A Question of Outside Condo Property Taken to Court

Las Olas River House BalconyThe hurricanes of 2004 and 2005 were difficult on the state of Florida, but since then there has been an issue between Florida condo boards, unit owners, insurance companies, and the state that has made the hurricanes even more difficult to deal with. What's the deal? The outside property belonging to any one condo unit in South Florida.

If a hurricane destroys things such as a condo's hot tub, grill, lounge chairs, and Jacuzzis, who has to pay to repair or replace them? This has been an issue of debate since the hurricanes came to the state and ravaged many of these items. The issue was first raised when two years ago the Department of Business & Professional Regulation decided that condominium associations were liable for the damages if the property outside of a condo unit was damaged and these rulings became effective across the state.

This issue was brought to the forefront when a Florida condo association in Doral was receiving numerous requests from owners to have their items replaced or repaired that were damaged while in a condo common area. Problems ensued because everyone including the unit owners, the condominium association, and the insurance companies were all being given different information.

The association did not want to have to pay more than $1.5 million a year in insurance costs, so they brought the matter to the department and asked them to interpret the state law. The department ruled against the association, which appealed.

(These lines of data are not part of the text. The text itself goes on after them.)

import Literature.MathematicalPhysics.QuantumLattice.TwistedMassDeterminant
import Literature.MathematicalPhysics.QuantumLattice.GrassmannIntegralWilsonProofs
import HarnessLib

/-!
# The twisted-mass doublet `D_W + iμ_q γ₅ τ³` of the tree's Wilson–Dirac operator has a positive
# determinant on every gauge field (Frezzotti–Grassi–Sint–Weisz), and its Hasenbusch / Lüscher–Palombi
# factors

Topic `MathematicalPhysics/QuantumLattice`; sequel of `TwistedMassDeterminant.lean` (one abstract
`γ₅`-Hermitian matrix) which it instantiates for the tree's gauge-covariant Wilson–Dirac operator
`wilsonDirac ρ U m r` on the four-torus (`GrassmannIntegral.lean`; colour representation `ρ` unitary,
gauge group arbitrary), whose `γ₅`-hermiticity `γ₅ D_W γ₅ = D_W†` is the tree theorem
`wilsonDirac_gammaFive_hermitian_holds` (`GrassmannIntegralWilsonProofs.lean`, Montvay–Münster (4.35)).

PUBLISHED RESULTS formalised (statements as printed, now for every lattice gauge field `U`):

* R. Frezzotti, P. A. Grassi, S. Sint, P. Weisz, Nucl. Phys. B (Proc. Suppl.) 83 (2000) 941 =
  hep-lat/9909003, §1: (1.1) "`D_twist ≡ D_W + iμ_q γ₅ τ³` … (the Pauli matrix `τ³` acts in flavour
  space)", (1.2) "It is obvious that this lattice Dirac operator is protected against zero modes for any
  finite value of `μ_q`, `det D_twist = det(D_W† D_W + μ_q²) > 0`"; JHEP 08 (2001) 058 = hep-lat/0101001
  §1 (1.1): `D_tmQCD = D_W + m₀ + iμ_qγ₅τ³` "protects the Dirac operator against zero modes,
  independently of the background gauge field" — `twistedDoublet` (the flavour-block form
  `diag(D + iμγ₅, D − iμγ₅) = D ⊗ 1 + iμ γ₅ ⊗ τ³`, `twistedDoublet_eq`), `det_twistedDoublet`
  (= `det(D†D + μ²)` for any `γ₅`-Hermitian `D`), and for the Wilson operator
  `det_wilsonTwistedDoublet`, `det_wilsonTwistedDoublet_pos`, `posDef_wilson_tmKernel`.
* C. Urbach, K. Jansen, A. Shindler, U. Wenger, Comput. Phys. Commun. 174 (2006) 87 = hep-lat/0506011
  §3–§4: "`W± = Q ± iμ`", "`W⁺W⁻ = Q² + μ²`", §4 "`W±_j = γ₅(D_W[U,m₀] ± iμ_jγ₅)`" —
  `isHermitian_gammaFive_mul_wilsonDirac` (`Q = γ₅ D_W` Hermitian for ANY unitary `ρ`; the tree's
  `Multiboson.isHermitian_gammaFive_mul_wilsonDirac_fundamental` is the `SU(3)`-fundamental case),
  `conjTranspose_wilsonTwisted_mul_self` (`W⁺_j†W⁺_j`-type identity `(D_W + iμγ₅)†(D_W + iμγ₅) = D_W†D_W + μ²`).
* M. Lüscher, F. Palombi, PoS(LATTICE 2008)049, (2.1) "`det(D†D) = W det(D̃†D̃)`" with `D̃₁ = D + iμγ₅`
  (Table 1) — `det_wilson_eq_rwFactor₁_mul_det` (per gauge field; `W₁(U) ∈ [0, 1]`:
  `wilson_rwFactor₁_mem_Icc`).

HONEST SCOPE: as in the parent file — one gauge field at a time, no statement about ensembles,
fluctuations of `W₁(U)` over `U`, forces or costs; `r`, `m`, `L ≥ 1`, the gauge group and the unitary
colour representation are arbitrary.  Cell pub-lqcd (venture `LatticeQCDFlow`), HOME/R2-SCOPE.md §3 E3/E4,
FANOUT row 38.  No named fact is introduced (D-0026).

## References
* [FrezzottiEtAl2000ZeroModes] Frezzotti–Grassi–Sint–Weisz, Nucl. Phys. B (Proc. Suppl.) 83 (2000) 941,
  §1 (1.1)–(1.2).
* [FrezzottiEtAl2001tmQCD] Frezzotti–Grassi–Sint–Weisz, JHEP 08 (2001) 058, §1 (1.1).
* [UrbachEtAl2006] Urbach–Jansen–Shindler–Wenger, Comput. Phys. Commun. 174 (2006) 87, §3, §4.
* [LuscherPalombi2008] Lüscher–Palombi, PoS(LATTICE 2008)049, (2.1)–(2.2), Table 1.
* [MontvayMunster1994] Montvay–Münster, Quantum Fields on a Lattice, CUP 1994, §4.2 (4.35)
  (γ₅-hermiticity, through `wilsonDirac_gammaFive_hermitian_holds`).
-/

namespace Literature.MathematicalPhysics.QuantumLattice.TwistedMass

open Matrix
open scoped MatrixOrder ComplexOrder BigOperators

/-! ## §1 The flavour doublet `diag(D + iμγ₅, D − iμγ₅) = D ⊗ 1 + iμ γ₅ ⊗ τ³` (any `γ₅`-Hermitian `D`) -/

section Doublet

variable {ι : Type} [Fintype ι] [DecidableEq ι] {γ D : Matrix ι ι ℂ}

/-- **The twisted-mass doublet** `D_twist = D_W + iμ_qγ₅τ³` (FGSW (1.1)) as a `2 × 2` flavour-block
matrix: `τ³ = diag(1, −1)` in flavour space, so `D_twist = diag(D + iμγ₅, D − iμγ₅)` with the two
components `twistedDirac γ D (±μ)` of the parent file.
[cite: FrezzottiEtAl2000ZeroModes, §1 eq. (1.1)] [cite: FrezzottiEtAl2001tmQCD, §1 eq. (1.1)] -/
def twistedDoublet (γ D : Matrix ι ι ℂ) (μ : ℝ) : Matrix (ι ⊕ ι) (ι ⊕ ι) ℂ :=
  Matrix.fromBlocks (twistedDirac γ D μ) 0 0 (twistedDirac γ D (-μ))

omit [Fintype ι] [DecidableEq ι] in
/-- Unfolding lemma for `twistedDoublet`. [cite: FrezzottiEtAl2000ZeroModes, §1 eq. (1.1)] -/
theorem twistedDoublet_def (γ D : Matrix ι ι ℂ) (μ : ℝ) :
    twistedDoublet γ D μ = Matrix.fromBlocks (twistedDirac γ D μ) 0 0 (twistedDirac γ D (-μ)) := rfl

omit [Fintype ι] [DecidableEq ι] in
/-- **`D_twist = D ⊗ 1_flavour + iμ (γ₅ ⊗ τ³)`**: the block form IS "`D_W + iμ_qγ₅τ³`" with
`τ³ = diag(1, −1)` acting in flavour space. [cite: FrezzottiEtAl2000ZeroModes, §1 eq. (1.1)] -/
theorem twistedDoublet_eq (γ D : Matrix ι ι ℂ) (μ : ℝ) :
    twistedDoublet γ D μ =
      Matrix.fromBlocks D 0 0 D + ((μ : ℂ) * Complex.I) • Matrix.fromBlocks γ 0 0 (-γ) := by
  rw [twistedDoublet, twistedDirac, twistedDirac, Matrix.fromBlocks_smul, Matrix.fromBlocks_add,
    smul_zero, add_zero, Complex.ofReal_neg, neg_mul, neg_smul, smul_neg]

/-- **FGSW (1.2), verbatim: `det D_twist = det(D_W†D_W + μ_q²)`** — for every `γ₅`-Hermitian `D`
(`D† = γ₅Dγ₅`, `γ₅† = γ₅`, `γ₅² = 1`) the determinant of the doublet is the determinant of the
twisted-mass kernel `D†D + μ²` (block-diagonal determinant = product of the two flavour determinants =
`det_twistedDirac_mul_det_twistedDirac_neg`). [cite: FrezzottiEtAl2000ZeroModes, §1 eq. (1.2)] -/
theorem det_twistedDoublet (hγ : γᴴ = γ) (hγγ : γ * γ = 1) (hD : Dᴴ = γ * D * γ) (μ : ℝ) :
    (twistedDoublet γ D μ).det = (tmKernel D μ).det := by
  rw [twistedDoublet, Matrix.det_fromBlocks_zero₂₁, det_twistedDirac_mul_det_twistedDirac_neg hγ hγγ hD,
    tmKernel_def]

/-- **FGSW (1.2), the inequality: `det D_twist > 0`** for `μ ≠ 0` — a positive real, for every
`γ₅`-Hermitian `D` ("protected against zero modes for any finite value of `μ_q`").
[cite: FrezzottiEtAl2000ZeroModes, §1 eq. (1.2)] [cite: FrezzottiEtAl2001tmQCD, §1 eq. (1.1)] -/
theorem det_twistedDoublet_pos (hγ : γᴴ = γ) (hγγ : γ * γ = 1) (hD : Dᴴ = γ * D * γ) {μ : ℝ}
    (hμ : μ ≠ 0) :
    0 < (twistedDoublet γ D μ).det.re ∧ (twistedDoublet γ D μ).det.im = 0 := by
  rw [det_twistedDoublet hγ hγγ hD]
  exact det_tmKernel_pos D hμ

/-- At `μ = 0` the doublet is two copies of `D` and `det D_twist = det(D†D) = |det D|² ≥ 0`.
[cite: FrezzottiEtAl2000ZeroModes, §1 eq. (1.2)] -/
theorem det_twistedDoublet_nonneg (hγ : γᴴ = γ) (hγγ : γ * γ = 1) (hD : Dᴴ = γ * D * γ) (μ : ℝ) :
    0 ≤ (twistedDoublet γ D μ).det.re ∧ (twistedDoublet γ D μ).det.im = 0 := by
  rw [det_twistedDoublet hγ hγγ hD]
  exact det_tmKernel_nonneg D μ

end Doublet

/-! ## §2 The instance: the tree's Wilson–Dirac operator `wilsonDirac ρ U m r` -/

section Wilson

open Literature.Probability.LatticeModels Literature.MathematicalPhysics.QuantumFieldTheory

variable {L N : ℕ} {G : Type*} [Group G] (ρ : G →* Matrix (Fin N) (Fin N) ℂ)

/-- The spin lift `Γ₅ = 1_Λ ⊗ 1_N ⊗ γ₅` of `γ₅` is Hermitian (it is the real diagonal sign matrix
`diag(1,1,−1,−1)` on the spin index). [cite: MontvayMunster1994, §4.2 (4.35) and App. A (γ₅ Hermitian)] -/
theorem conjTranspose_spinorLift_gammaFive :
    (spinorLift gammaFive :
        Matrix (TorusSite 4 L × Fin N × Fin 4) (TorusSite 4 L × Fin N × Fin 4) ℂ)ᴴ =
      spinorLift gammaFive := by
  rw [spinorLift_gammaFive_eq_diagonal, Matrix.diagonal_conjTranspose]
  congr 1
  funext p
  obtain ⟨x, a, α⟩ := p
  fin_cases α <;> simp

/-- **γ₅-hermiticity in the parent file's form**: `D_W† = Γ₅ D_W Γ₅` for unitary `ρ`, every gauge field
`U`, every `m`, `r` (the tree's `wilsonDirac_gammaFive_hermitian_holds`, Montvay–Münster (4.35)).
[cite: MontvayMunster1994, §4.2 (4.35)] -/
theorem conjTranspose_wilsonDirac [NeZero L] (hρ : ∀ g, ρ g ∈ Matrix.unitaryGroup (Fin N) ℂ)
    (U : GaugeConfig 4 L G) (m r : ℝ) :
    (wilsonDirac ρ U m r)ᴴ = spinorLift gammaFive * wilsonDirac ρ U m r * spinorLift gammaFive :=
  (wilsonDirac_gammaFive_hermitian_holds ρ hρ U m r).symm

/-- **`Q = γ₅ D_W` is Hermitian** for ANY unitary colour representation and every gauge field (Urbach et
al.'s Hermitian `Q`; the tree's `isHermitian_gammaFive_mul_wilsonDirac_fundamental` is the
`SU(3)`-fundamental instance). [cite: UrbachEtAl2006, §3 (W± = Q ± iμ, Q = γ₅D)] -/
theorem isHermitian_gammaFive_mul_wilsonDirac [NeZero L] (hρ : ∀ g, ρ g ∈ Matrix.unitaryGroup (Fin N) ℂ)
    (U : GaugeConfig 4 L G) (m r : ℝ) :
    (spinorLift gammaFive * wilsonDirac ρ U m r).IsHermitian :=
  isHermitian_hermQ conjTranspose_spinorLift_gammaFive spinorLift_gammaFive_mul_self
    (conjTranspose_wilsonDirac ρ hρ U m r)

/-- **`W⁺†W⁺ = Q² + μ²` for the Wilson operator**: `(D_W + iμΓ₅)†(D_W + iμΓ₅) = D_W†D_W + μ²` on every
gauge field (Urbach et al. §3 "`W⁺W⁻ = Q² + μ²`", §4 "`W±_j = γ₅(D_W[U,m₀] ± iμ_jγ₅)`"; Lüscher–Palombi:
"`det(D̃₁†D̃₁)` … coincides with the quark determinant in twisted-mass QCD").
[cite: UrbachEtAl2006, §3 ('W⁺W⁻ = Q² + μ²') and §4 (W±_j)] [cite: LuscherPalombi2008, §2 (after (2.2))] -/
theorem conjTranspose_wilsonTwisted_mul_self [NeZero L]
    (hρ : ∀ g, ρ g ∈ Matrix.unitaryGroup (Fin N) ℂ) (U : GaugeConfig 4 L G) (m r μ : ℝ) :
    (twistedDirac (spinorLift gammaFive) (wilsonDirac ρ U m r) μ)ᴴ *
        twistedDirac (spinorLift gammaFive) (wilsonDirac ρ U m r) μ =
      tmKernel (wilsonDirac ρ U m r) μ :=
  conjTranspose_twistedDirac_mul_self conjTranspose_spinorLift_gammaFive spinorLift_gammaFive_mul_self
    (conjTranspose_wilsonDirac ρ hρ U m r) μ

/-- **FGSW (1.2) for the Wilson–Dirac operator, every gauge field**:
`det(D_W + iμΓ₅τ³) = det(D_W†D_W + μ²)` (the doublet built on `wilsonDirac ρ U m r`, which already
contains the bare mass `m`; `r` the Wilson parameter). [cite: FrezzottiEtAl2000ZeroModes, §1 eq. (1.2)] -/
theorem det_wilsonTwistedDoublet [NeZero L] (hρ : ∀ g, ρ g ∈ Matrix.unitaryGroup (Fin N) ℂ)
    (U : GaugeConfig 4 L G) (m r μ : ℝ) :
    (twistedDoublet (spinorLift gammaFive) (wilsonDirac ρ U m r) μ).det =
      (tmKernel (wilsonDirac ρ U m r) μ).det :=
  det_twistedDoublet conjTranspose_spinorLift_gammaFive spinorLift_gammaFive_mul_self
    (conjTranspose_wilsonDirac ρ hρ U m r) μ

/-- **"protected against zero modes, independently of the background gauge field"**: for `μ ≠ 0`,
`det(D_W + iμΓ₅τ³) > 0` (a positive real) for EVERY gauge field `U`, every bare mass `m` and Wilson
parameter `r`, every unitary colour representation.
[cite: FrezzottiEtAl2000ZeroModes, §1 eq. (1.2)] [cite: FrezzottiEtAl2001tmQCD, §1 eq. (1.1)] -/
theorem det_wilsonTwistedDoublet_pos [NeZero L] (hρ : ∀ g, ρ g ∈ Matrix.unitaryGroup (Fin N) ℂ)
    (U : GaugeConfig 4 L G) (m r : ℝ) {μ : ℝ} (hμ : μ ≠ 0) :
    0 < (twistedDoublet (spinorLift gammaFive) (wilsonDirac ρ U m r) μ).det.re ∧
      (twistedDoublet (spinorLift gammaFive) (wilsonDirac ρ U m r) μ).det.im = 0 :=
  det_twistedDoublet_pos conjTranspose_spinorLift_gammaFive spinorLift_gammaFive_mul_self
    (conjTranspose_wilsonDirac ρ hρ U m r) hμ

/-- The twisted-mass kernel `D_W†D_W + μ²` of the Wilson operator is positive definite with gap `μ²` on
every gauge field (no hypothesis on `ρ`: this half needs no γ₅-hermiticity).
[cite: FrezzottiEtAl2001tmQCD, §1 eq. (1.1)] -/
theorem posDef_wilson_tmKernel [NeZero L] (U : GaugeConfig 4 L G) (m r : ℝ) {μ : ℝ} (hμ : μ ≠ 0) :
    (tmKernel (wilsonDirac ρ U m r) μ).PosDef :=
  posDef_tmKernel _ hμ

/-- The spectral gap for the Wilson operator: every eigenvalue of `D_W†D_W + μ²` is `≥ μ²`, on every
gauge field. [cite: FrezzottiEtAl2001tmQCD, §1 eq. (1.1)] -/
theorem spectrum_wilson_tmKernel_ge [NeZero L] (U : GaugeConfig 4 L G) (m r μ : ℝ) {x : ℝ}
    (hx : x ∈ spectrum ℝ (tmKernel (wilsonDirac ρ U m r) μ)) : μ ^ 2 ≤ x :=
  spectrum_tmKernel_ge _ μ hx

/-- **Lüscher–Palombi (2.1) for the Wilson operator**: on every gauge field,
`det(D_W†D_W) = W₁(U) · det(D̃₁†D̃₁)` with `D̃₁ = D_W + iμΓ₅` and `W₁(U) = det[D_W†D_W/(D_W†D_W + μ²)]`
(`μ ≠ 0`). [cite: LuscherPalombi2008, eq. (2.1) and Table 1 (l = 1)] -/
theorem det_wilson_eq_rwFactor₁_mul_det [NeZero L] (hρ : ∀ g, ρ g ∈ Matrix.unitaryGroup (Fin N) ℂ)
    (U : GaugeConfig 4 L G) (m r : ℝ) {μ : ℝ} (hμ : μ ≠ 0) :
    ((wilsonDirac ρ U m r)ᴴ * wilsonDirac ρ U m r).det.re =
      rwFactor₁ (wilsonDirac ρ U m r) μ *
        ((twistedDirac (spinorLift gammaFive) (wilsonDirac ρ U m r) μ)ᴴ *
          twistedDirac (spinorLift gammaFive) (wilsonDirac ρ U m r) μ).det.re :=
  det_eq_rwFactor₁_mul_det conjTranspose_spinorLift_gammaFive spinorLift_gammaFive_mul_self
    (conjTranspose_wilsonDirac ρ hρ U m r) hμ

/-- The Wilson reweighting factor satisfies `0 ≤ W₁(U) ≤ 1` on every gauge field: reweighting from the
twisted-mass ensemble to `μ = 0` never up-weights a configuration. [cite: LuscherPalombi2008, eqs. (2.1)–(2.2)] -/
theorem wilson_rwFactor₁_mem_Icc [NeZero L] (U : GaugeConfig 4 L G) (m r μ : ℝ) :
    rwFactor₁ (wilsonDirac ρ U m r) μ ∈ Set.Icc (0 : ℝ) 1 :=
  ⟨rwFactor₁_nonneg _ μ, rwFactor₁_le_one _ μ⟩

end Wilson

end Literature.MathematicalPhysics.QuantumLattice.TwistedMass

On July 2, 2008 the 3rd District Court of Appeal called into question this matter again when they decided that the rulings mentioned above were "utterly unfair." The court was under the impression that everyone shouldn't have to pay for the property of one. This court ruling backs a law that was signed on June 30th by Governor Charlie Crist. The problem is that many people say that the law, CS, SB 601, isn't clear enough and it may not even be enforceable.

A spokesperson for the department stated that it will ask the 3rd District Court of Appeal to hear the case again. This is a sign that the Department of Business & Professional Regulation is not happy with the new law and wants to appeal it. If the law is appealed, this issue could be brought to the Florida Supreme Court to be heard. It is not yet known if the new law signed by the governor will be enforceable or upheld.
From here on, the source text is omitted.